The required JSON format is best illustrated with an example. Suppose we are running an old Zabbix 1.8 agent (one that does not support "vfs.fs.discovery"), but we still need to discover file systems. Here is a simple Perl script for Linux that discovers mounted file systems and outputs JSON, which includes both file system name and type. One way to use it would be as a UserParameter with key "vfs.fs.discovery_perl":
#!/usr/bin/perl
$first = 1;
print "{\n";
print "\t\"data\":[\n\n";
for (`cat /proc/mounts`)
{
($fsname, $fstype) = m/\S+ (\S+) (\S+)/;
$fsname =~ s!/!\\/!g;
print "\t,\n" if not $first;
$first = 0;
print "\t{\n";
print "\t\t\"{#FSNAME}\":\"$fsname\",\n";
print "\t\t\"{#FSTYPE}\":\"$fstype\"\n";
print "\t}\n";
}
print "\n\t]\n";
print "}\n";
Allowed symbols for LLD macro names are 0-9 , A-Z , _ , .
Lowercase letters are not supported in the names.

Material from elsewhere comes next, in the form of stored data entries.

import Summits.Ventures.CertifiedManyBodySolver.Rows.SourcedTorusRowsOnePointKKT
import Literature.MathematicalPhysics.QuantumLattice.DWaveSourceNNNHoppingTwistedWindowCertificateKKT
import HarnessLib

/-!
# PINNING-FIELD rows: window certificates with GAUGE-TWISTED `D₄` defects (all eight point-group operations)
# instantiate the canonical one-point cell, the response leaves and the energy floor cell

HONEST FRAMING: first certified bounds on pairing observables; not a superconductivity verdict; every
number certified (two lineages + referee) or labelled float. A response AT FIXED `h > 0` is
symmetry-allowed and says nothing about spontaneous order.

WHAT THIS FILE IS (cell hubbard-cq, D-0082 (c) / LADDER row PC-a, seat hubbard-cq-obsth-1 "pinning-field K5
menu nodes"; sequel of `Rows/SourcedTorusRowsOnePointKKT.lean`). Up to now the sourced menus could symmetrise
only over `(ℤ/L)² ⋊ ker χ_{B₁g}` (four point-group operations: the quarter turn maps `h ↦ −h`). The tree's
TWISTED space group `T(v, γ, m) = U_v D_γ 𝒢_{j(γ)+2m}` (`𝒢 = e^{iπN̂/2}`; `Literature/…/TwistedSpaceGroupUnitary`)
commutes with the pair-sourced torus `A_L = dWaveSourceTorusTT' L tp U μ h` for EVERY `S ⊆ D₄`
(`Literature/…/DWaveSourceNNNHoppingTwisted`), and the window theorems
`re_orbitState_ge_of_twisted_sourced_window_certificate_TT'_kkt[_of_energy_le]`,
`dWaveSourceTorusTT'_groundEnergy_ge_of_twisted_window_certificate_kkt`
(`Literature/…/DWaveSourceNNNHoppingTwistedWindowCertificate[KKT]`) read ONE window identity

  `X − c·1 [− κ (u·1 − E^{src,tt'})] = SOS + Σ[H^{src,tt'}_{Λ'}, Γ(incl)Bₖ]
     + Σₗ bₗ • (φₗ • Γ(incl)(Γ(d4Emb γₗ wₗ) Wₗ) − Γ(incl) Wₗ) + Σ b'ⱼ wⱼ + Σ dₘ(Vₘᴴ − Vₘ) + Σ aₖ vₖ
     + kktForm H^{src,tt'}_{Λ'} G (Γ(incl) ∘ B)`

with TWISTED defects (`Wₗ = ladderWord (yw l)`, `φₗ = gaugePhase (twistExp γₗ mₗ) (yw l) = i^{(j(γₗ)+2mₗ) q(Wₗ)}`,
`γₗ ∈ S`, `S ∋ 1` closed under products — ALL EIGHT elements allowed) in the twisted orbit state of every
`S^z`-eigenvector ground vector. This file turns them into the cells and leaves of record:

* §1 the twisted orbit state of the pulled-back one-point word is STILL Koma–Tasaki's response per site
  (`re_orbitState_twistedSpaceGroup_onePointPairWord_eq_div`: every twisted member fixes `Δ_d + Δ_dᴴ`);
* §2 a twisted-orbit one-point bound IS the canonical one-point cell (`S = {1}`, window = pair region):
  `SourcedTorusCorrLowerRowGS.onePoint_of_twisted_bound` / upper twin;
* §3 END TO END: `pinFieldResponseFloorAt_of_onePoint_twisted_window_certificate_kkt` (no cap row) and
  `…_kkt_of_energyUpperRow` (energy term + q-slotted `SourcedEnergyUpperRow`) ⇒
  `∃ L₀, PinFieldResponseFloorAt tp U μ h q L₀ (r/2)`; the MAX program's `pinFieldResponseCeilingAt_…`;
* §4 energy: `SourcedEnergyLowerRow.of_twisted_window_certificate_kkt` (`∃ L₀, SourcedEnergyLowerRow tp U μ h q L₀ e`).

NOTHING IS ASSERTED: identities in, cells / leaves out; no certificate, no number, no `sorry`, no named fact.
No definition. Elaborated under the torus files' local `DecidableEq (FermionTorus 2 L)` instance.

References: T. Koma, H. Tasaki, J. Stat. Phys. 76 (1994) 745, §1; O. Bratteli, D. W. Robinson II §5.2.2, §6.2.4;
X. Han, arXiv:2006.06002 §3; M. Araújo et al., arXiv:2311.18707 §3.2 Prop. 11; J. Wang et al., PRX 14 (2024)
031006, §III; D. J. Scalapino, Phys. Rep. 250 (1995) 329, §2.
-/

noncomputable section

An example of its output (reformatted for clarity) is shown below. JSON for custom discovery checks has to follow the same format.
{
"data":[
{ "{#FSNAME}":"\/", "{#FSTYPE}":"rootfs" },
{ "{#FSNAME}":"\/sys", "{#FSTYPE}":"sysfs" },
{ "{#FSNAME}":"\/proc", "{#FSTYPE}":"proc" },
{ "{#FSNAME}":"\/dev", "{#FSTYPE}":"devtmpfs" },
{ "{#FSNAME}":"\/dev\/pts", "{#FSTYPE}":"devpts" },
{ "{#FSNAME}":"\/", "{#FSTYPE}":"ext3" },
{ "{#FSNAME}":"\/lib\/init\/rw", "{#FSTYPE}":"tmpfs" },
{ "{#FSNAME}":"\/dev\/shm", "{#FSTYPE}":"tmpfs" },
{ "{#FSNAME}":"\/home", "{#FSTYPE}":"ext3" },
{ "{#FSNAME}":"\/tmp", "{#FSTYPE}":"ext3" },
{ "{#FSNAME}":"\/usr", "{#FSTYPE}":"ext3" },
{ "{#FSNAME}":"\/var", "{#FSTYPE}":"ext3" },
{ "{#FSNAME}":"\/sys\/fs\/fuse\/connections", "{#FSTYPE}":"fusectl" }
]
}
Then, in the discovery rule's "Filter" field, we could specify "{#FSTYPE}" as a macro and "rootfs|ext3" as a regular expression.
You don't have to use macro names FSNAME/FSTYPE with custom LLD rules, you are free to use whatever names you like.